Please note that the problem comes down to a configuration issue but that Kerberos itself and Cloudera Manager were both installed correctly. Many of the problems I ran across while searching for answers came down to Kerberos or Hadoop being installed incorrectly. The problem I had occurred even though both Hadoop and Kerberos were functional, but they were not configured to work together properly.
TL;DR
MAKE SURE YOU HAVE A TICKET
Do a klist from the user you are trying to execute the hadoop command.
$ sudo su - myuser
$ klist
If you don't have a ticket, it will print:
klist: Credentials cache file '/tmp/krb5cc_0' not found
If you try to do a hadoop command without a ticket you will get the GSS INITIATE FAILED error by design:
WARN ipc.Client: Exception encountered while connecting to the server : javax.security.sasl.SaslException: GSS initiate failed [Caused by GSSException: No valid credentials provided (Mechanism level: Failed to find any Kerberos tgt)]
In other words, that is not an install problem. If this is your situation, take a look at:
http://www.roguelynn.com/words/explain-like-im-5-kerberos/
For other troubleshooting of Kerberos in general, check out https://steveloughran.gitbooks.io/kerberos_and_hadoop/content/sections/errors.html
CDH DEFAULT HDFS USER AND GROUP RESTRICTIONS
A default install of Cloudera has user and group restrictions on execution of hadoop commands, including a specific ban on certain users ( more on page 57 of http://www.cloudera.com/documentation/enterprise/5-6-x/PDF/cloudera-security.pdf ).
There are several properties that deal with this, including the supergroup for hdfs being set to the string supergroup instead of hdfs, dfs_permissions enabled property being set to false by default (hadoop user file permissions), users with uid over 1000 being banned.
Any of these could be a factor, for me it was HDFS being listed in the banned.users property.
Specifically for user HDFS, make sure you have removed hdfs from the banned.users configuration property in hdfs-site.xml configuration if you are trying to use it to execute hadoop commands.

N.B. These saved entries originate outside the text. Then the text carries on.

/-- **Conjecture W when the terminals `{a,y}` separate `b` from `c`** (THEOREM F, class `sep_ay(b|c)`): `w = w₁ ⊔ w₂` on disjoint pair sets `D₁ ⊇ supp w₁`,
`D₂ ⊇ supp w₂` meeting only in `a, y`, with `c` on no pair of `D₁` and `b` on no pair of `D₂`; then `w` satisfies Conjecture W (literal cell
form).  Proof: the join convolution makes the cells of `w` bilinear in the laws of `(a,y,b)` in `w₁` and `(a,y,c)` in `w₂`, and the row is an
explicit nonnegative combination of `SK3 × monomial` products (kit j216311). [this work] -/
theorem q44_cells_of_sep_ay {D₁ D₂ : Finset (Sym2 (Fin n))} {w w₁ w₂ : Sym2 (Fin n) → unitInterval} {a b c y : Fin n}
    (hD : Disjoint D₁ D₂) (hT : ∀ v : Fin n, ∀ e₁ ∈ D₁, ∀ e₂ ∈ D₂, v ∈ e₁ → v ∈ e₂ → v = a ∨ v = y)
    (hw0 : ∀ e, e ∉ D₁ → e ∉ D₂ → w e = 0) (hw₁ : ∀ e ∈ D₁, w e = w₁ e) (hw₁0 : ∀ e, e ∉ D₁ → w₁ e = 0)
    (hw₂ : ∀ e ∈ D₂, w e = w₂ e) (hw₂0 : ∀ e, e ∉ D₂ → w₂ e = 0)
    (hc : ∀ e ∈ D₁, c ∉ e) (hb : ∀ e ∈ D₂, b ∉ e)
    (hca : c ≠ a) (hcb : c ≠ b) (hcy : c ≠ y) (hba : b ≠ a) (hby : b ≠ y) :
    2 * (cell w a b c y 11 * cell w a b c y 9 + cell w a b c y 11 * cell w a b c y 8 + cell w a b c y 6 * cell w a b c y 8 +
        cell w a b c y 6 * cell w a b c y 1 + cell w a b c y 1 * cell w a b c y 8) +
        (cell w a b c y 2 * cell w a b c y 13 + cell w a b c y 1 * cell w a b c y 13 + cell w a b c y 5 * cell w a b c y 12 +
        cell w a b c y 1 * cell w a b c y 12 + cell w a b c y 6 * cell w a b c y 10 + cell w a b c y 6 * cell w a b c y 7 +
          cell w a b c y 2 * cell w a b c y 10 + cell w a b c y 5 * cell w a b c y 7) ≤
      2 * ((cell w a b c y 11 + cell w a b c y 14) * cell w a b c y 0) := by
  have hT' : ∀ v : Fin n, ∀ e₁ ∈ D₁, ∀ e₂ ∈ D₂, v ∈ e₁ → v ∈ e₂ → v ∈ Set.range (quad a b c y) := fun v e₁ he₁ e₂ he₂ h1 h2 => by
    rcases hT v e₁ he₁ e₂ he₂ h1 h2 with h | h
    · exact ⟨0, h ▸ rfl⟩
    · exact ⟨3, h ▸ rfl⟩
  have star₁ : ∀ u, u ≠ c → (w₁ s(c, u) : ℝ) = 0 := fun u _ => by
    have hz : w₁ s(c, u) = 0 := hw₁0 _ fun he => hc _ he (Sym2.mem_mk_left _ _)
    rw [hz]; rfl
  have star₂ : ∀ u, u ≠ b → (w₂ s(b, u) : ℝ) = 0 := fun u _ => by
    have hz : w₂ s(b, u) = 0 := hw₂0 _ fun he => hb _ he (Sym2.mem_mk_left _ _)
    rw [hz]; rfl
  have y1 : cell w₁ a b c y 1 = 0 := cell_eq_zero_of_absent w₁ a b c y 1 2 3 hcy (by decide) star₁
  have y3 : cell w₁ a b c y 3 = 0 := cell_eq_zero_of_absent w₁ a b c y 3 2 1 hcb (by decide) star₁
  have y5 : cell w₁ a b c y 5 = 0 := cell_eq_zero_of_absent w₁ a b c y 5 2 0 hca (by decide) star₁
  have y7 : cell w₁ a b c y 7 = 0 := cell_eq_zero_of_absent w₁ a b c y 7 2 1 hcb (by decide) star₁
  have y8 : cell w₁ a b c y 8 = 0 := cell_eq_zero_of_absent w₁ a b c y 8 2 1 hcb (by decide) star₁
  have y9 : cell w₁ a b c y 9 = 0 := cell_eq_zero_of_absent w₁ a b c y 9 2 0 hca (by decide) star₁
  have y10 : cell w₁ a b c y 10 = 0 := cell_eq_zero_of_absent w₁ a b c y 10 2 0 hca (by decide) star₁
  have y11 : cell w₁ a b c y 11 = 0 := cell_eq_zero_of_absent w₁ a b c y 11 2 3 hcy (by decide) star₁
  have y13 : cell w₁ a b c y 13 = 0 := cell_eq_zero_of_absent w₁ a b c y 13 2 0 hca (by decide) star₁
  have y14 : cell w₁ a b c y 14 = 0 := cell_eq_zero_of_absent w₁ a b c y 14 2 0 hca (by decide) star₁
  have x2 : cell w₂ a b c y 2 = 0 := cell_eq_zero_of_absent w₂ a b c y 2 1 3 hby (by decide) star₂
  have x3 : cell w₂ a b c y 3 = 0 := cell_eq_zero_of_absent w₂ a b c y 3 1 2 hcb.symm (by decide) star₂
  have x6 : cell w₂ a b c y 6 = 0 := cell_eq_zero_of_absent w₂ a b c y 6 1 0 hba (by decide) star₂
  have x7 : cell w₂ a b c y 7 = 0 := cell_eq_zero_of_absent w₂ a b c y 7 1 2 hcb.symm (by decide) star₂
  have x8 : cell w₂ a b c y 8 = 0 := cell_eq_zero_of_absent w₂ a b c y 8 1 2 hcb.symm (by decide) star₂
  have x9 : cell w₂ a b c y 9 = 0 := cell_eq_zero_of_absent w₂ a b c y 9 1 3 hby (by decide) star₂
  have x11 : cell w₂ a b c y 11 = 0 := cell_eq_zero_of_absent w₂ a b c y 11 1 0 hba (by decide) star₂
  have x12 : cell w₂ a b c y 12 = 0 := cell_eq_zero_of_absent w₂ a b c y 12 1 0 hba (by decide) star₂
  have x13 : cell w₂ a b c y 13 = 0 := cell_eq_zero_of_absent w₂ a b c y 13 1 0 hba (by decide) star₂
  have x14 : cell w₂ a b c y 14 = 0 := cell_eq_zero_of_absent w₂ a b c y 14 1 0 hba (by decide) star₂
  have g0 : cell w a b c y 0 = cell w₁ a b c y 0 * cell w₂ a b c y 0 := by
    rw [cell_eq_sum_join hD hT' hw0 hw₁ hw₁0 hw₂ hw₂0 0, joinSum_eq_0]
    try ring
  have g1 : cell w a b c y 1 = cell w₁ a b c y 0 * cell w₂ a b c y 1 := by
    rw [cell_eq_sum_join hD hT' hw0 hw₁ hw₁0 hw₂ hw₂0 1, joinSum_eq_1]
    rw [y1]
    try ring
  have g2 : cell w a b c y 2 = cell w₁ a b c y 2 * cell w₂ a b c y 0 := by
    rw [cell_eq_sum_join hD hT' hw0 hw₁ hw₁0 hw₂ hw₂0 2, joinSum_eq_2]
    rw [x2]
    try ring
  have g3 : cell w a b c y 3 = 0 := by
    rw [cell_eq_sum_join hD hT' hw0 hw₁ hw₁0 hw₂ hw₂0 3, joinSum_eq_3]
    rw [y3, x3]
    try ring
  have g4 : cell w a b c y 4 = cell w₁ a b c y 0 * cell w₂ a b c y 4 + cell w₁ a b c y 4 * (cell w₂ a b c y 0 + cell w₂ a b c y 4) := by
    rw [cell_eq_sum_join hD hT' hw0 hw₁ hw₁0 hw₂ hw₂0 4, joinSum_eq_4]
    try ring
  have g5 : cell w a b c y 5 = cell w₁ a b c y 0 * cell w₂ a b c y 5 := by
    rw [cell_eq_sum_join hD hT' hw0 hw₁ hw₁0 hw₂ hw₂0 5, joinSum_eq_5]
    rw [y5]
    try ring
  have g6 : cell w a b c y 6 = cell w₁ a b c y 6 * cell w₂ a b c y 0 := by
    rw [cell_eq_sum_join hD hT' hw0 hw₁ hw₁0 hw₂ hw₂0 6, joinSum_eq_6]
    rw [x6]
    try ring
  have g7 : cell w a b c y 7 = cell w₁ a b c y 2 * cell w₂ a b c y 1 := by
    rw [cell_eq_sum_join hD hT' hw0 hw₁ hw₁0 hw₂ hw₂0 7, joinSum_eq_7]
    rw [y1, y3, y7, x2, x3, x7]
    try ring
  have g8 : cell w a b c y 8 = 0 := by
    rw [cell_eq_sum_join hD hT' hw0 hw₁ hw₁0 hw₂ hw₂0 8, joinSum_eq_8]
    rw [y3, y8, x3, x8]
    try ring
  have g9 : cell w a b c y 9 = cell w₁ a b c y 2 * cell w₂ a b c y 5 := by
    rw [cell_eq_sum_join hD hT' hw0 hw₁ hw₁0 hw₂ hw₂0 9, joinSum_eq_9]
    rw [y5, y9, x2, x9]
    try ring
  have g10 : cell w a b c y 10 = cell w₁ a b c y 0 * cell w₂ a b c y 10 + cell w₁ a b c y 4 * (cell w₂ a b c y 1 + cell w₂ a b c y 5 +
        cell w₂ a b c y 10) := by
    rw [cell_eq_sum_join hD hT' hw0 hw₁ hw₁0 hw₂ hw₂0 10, joinSum_eq_10]
    rw [y1, y5, y10]
    try ring
  have g11 : cell w a b c y 11 = cell w₁ a b c y 6 * cell w₂ a b c y 1 := by
    rw [cell_eq_sum_join hD hT' hw0 hw₁ hw₁0 hw₂ hw₂0 11, joinSum_eq_11]
    rw [y1, y11, x6, x11]
    try ring
  have g12 : cell w a b c y 12 = cell w₁ a b c y 2 * cell w₂ a b c y 4 + cell w₁ a b c y 6 * cell w₂ a b c y 4 +
        cell w₁ a b c y 12 * (cell w₂ a b c y 0 + cell w₂ a b c y 4) := by
    rw [cell_eq_sum_join hD hT' hw0 hw₁ hw₁0 hw₂ hw₂0 12, joinSum_eq_12]
    rw [x2, x6, x12]
    try ring
  have g13 : cell w a b c y 13 = cell w₁ a b c y 6 * cell w₂ a b c y 5 := by
    rw [cell_eq_sum_join hD hT' hw0 hw₁ hw₁0 hw₂ hw₂0 13, joinSum_eq_13]
    rw [y3, y5, y13, x3, x6, x13]
    try ring
  have g14 : cell w a b c y 14 = cell w₁ a b c y 2 * cell w₂ a b c y 10 + cell w₁ a b c y 6 * cell w₂ a b c y 10 +
        cell w₁ a b c y 12 * (cell w₂ a b c y 1 + cell w₂ a b c y 5 + cell w₂ a b c y 10) := by
    rw [cell_eq_sum_join hD hT' hw0 hw₁ hw₁0 hw₂ hw₂0 14, joinSum_eq_14]
    rw [y1, y3, y5, y7, y8, y9, y10, y11, y13, y14, x2, x3, x6, x7, x8, x9, x11, x12, x13, x14]
    try ring
  have hs1 := sk3_aby_cells w₁ a b c y
  have hs2 := sk3_acy_cells w₂ a b c y
  rw [y1, y3, y5, y7, y8, y9, y10, y11, y13, y14] at hs1
  rw [x2, x3, x6, x7, x8, x9, x11, x12, x13, x14] at hs2
  have p0 := cell_nonneg w₁ a b c y 0
  have p2 := cell_nonneg w₁ a b c y 2
  have p4 := cell_nonneg w₁ a b c y 4
  have p6 := cell_nonneg w₁ a b c y 6
  have p12 := cell_nonneg w₁ a b c y 12
  have q0 := cell_nonneg w₂ a b c y 0
  have q1 := cell_nonneg w₂ a b c y 1
  have q4 := cell_nonneg w₂ a b c y 4
  have q5 := cell_nonneg w₂ a b c y 5
  have q10 := cell_nonneg w₂ a b c y 10
  have t0 : 0 ≤ (cell w₁ a b c y 12 * cell w₁ a b c y 0 - cell w₁ a b c y 4 * cell w₁ a b c y 6 - cell w₁ a b c y 4 * cell w₁ a b c y 2 - cell w₁ a b c y 6 * cell w₁ a b c y 2) * (cell w₂ a b c y 0 * cell w₂ a b c y 5) := mul_nonneg (by linarith) (mul_nonneg q0 q5)
  have t1 : 0 ≤ (cell w₁ a b c y 12 * cell w₁ a b c y 0 - cell w₁ a b c y 4 * cell w₁ a b c y 6 - cell w₁ a b c y 4 * cell w₁ a b c y 2 - cell w₁ a b c y 6 * cell w₁ a b c y 2) * (cell w₂ a b c y 0 * cell w₂ a b c y 1) := mul_nonneg (by linarith) (mul_nonneg q0 q1)
  have t2 : 0 ≤ (cell w₁ a b c y 12 * cell w₁ a b c y 0 - cell w₁ a b c y 4 * cell w₁ a b c y 6 - cell w₁ a b c y 4 * cell w₁ a b c y 2 - cell w₁ a b c y 6 * cell w₁ a b c y 2) * (cell w₂ a b c y 0 * cell w₂ a b c y 10) := mul_nonneg (by linarith) (mul_nonneg q0 q10)
  have t3 : 0 ≤ (cell w₁ a b c y 12 * cell w₁ a b c y 0 - cell w₁ a b c y 4 * cell w₁ a b c y 6 - cell w₁ a b c y 4 * cell w₁ a b c y 2 - cell w₁ a b c y 6 * cell w₁ a b c y 2) * (cell w₂ a b c y 1 * cell w₂ a b c y 5) := mul_nonneg (by linarith) (mul_nonneg q1 q5)
  have t4 : 0 ≤ (cell w₁ a b c y 0 * cell w₁ a b c y 6) * (cell w₂ a b c y 10 * cell w₂ a b c y 0 - cell w₂ a b c y 4 * cell w₂ a b c y 5 - cell w₂ a b c y 4 * cell w₂ a b c y 1 - cell w₂ a b c y 5 * cell w₂ a b c y 1) := mul_nonneg (mul_nonneg p0 p6) (by linarith)
  have t5 : 0 ≤ (cell w₁ a b c y 0 * cell w₁ a b c y 2) * (cell w₂ a b c y 10 * cell w₂ a b c y 0 - cell w₂ a b c y 4 * cell w₂ a b c y 5 - cell w₂ a b c y 4 * cell w₂ a b c y 1 - cell w₂ a b c y 5 * cell w₂ a b c y 1) := mul_nonneg (mul_nonneg p0 p2) (by linarith)
  have t6 : 0 ≤ (cell w₁ a b c y 0 * cell w₁ a b c y 12) * (cell w₂ a b c y 10 * cell w₂ a b c y 0 - cell w₂ a b c y 4 * cell w₂ a b c y 5 - cell w₂ a b c y 4 * cell w₂ a b c y 1 - cell w₂ a b c y 5 * cell w₂ a b c y 1) := mul_nonneg (mul_nonneg p0 p12) (by linarith)
  have t7 : 0 ≤ (cell w₁ a b c y 4 * cell w₁ a b c y 6) * (cell w₂ a b c y 1 * cell w₂ a b c y 5) := mul_nonneg (mul_nonneg p4 p6) (mul_nonneg q1 q5)
  have t8 : 0 ≤ (cell w₁ a b c y 2 * cell w₁ a b c y 4) * (cell w₂ a b c y 1 * cell w₂ a b c y 5) := mul_nonneg (mul_nonneg p2 p4) (mul_nonneg q1 q5)
  have t9 : 0 ≤ (cell w₁ a b c y 2 * cell w₁ a b c y 6) * (cell w₂ a b c y 10 * cell w₂ a b c y 0 - cell w₂ a b c y 4 * cell w₂ a b c y 5 - cell w₂ a b c y 4 * cell w₂ a b c y 1 - cell w₂ a b c y 5 * cell w₂ a b c y 1) := mul_nonneg (mul_nonneg p2 p6) (by linarith)
  have t10 : 0 ≤ (cell w₁ a b c y 2 * cell w₁ a b c y 6) * (cell w₂ a b c y 4 * cell w₂ a b c y 5) := mul_nonneg (mul_nonneg p2 p6) (mul_nonneg q4 q5)
  have t11 : 0 ≤ (cell w₁ a b c y 2 * cell w₁ a b c y 6) * (cell w₂ a b c y 1 * cell w₂ a b c y 4) := mul_nonneg (mul_nonneg p2 p6) (mul_nonneg q1 q4)
  rw [g0, g1, g2, g5, g6, g7, g8, g9, g10, g11, g12, g13, g14]
  linarith [t0, t1, t2, t3, t4, t5, t6, t7, t8, t9, t10, t11]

1) UNPRIVILEGED USER AND WRITE PERMISSIONS
The Cloudera-recommended way to execute Hadoop commands is to create an unprivileged user and matching principal, instead of using the hdfs user. A gotcha is that this user also needs its own /user directory and can run into write permissions errors with the /user directory. If your unprivileged user does not have a directory in /user, it may result in the WRITE permissions denied error.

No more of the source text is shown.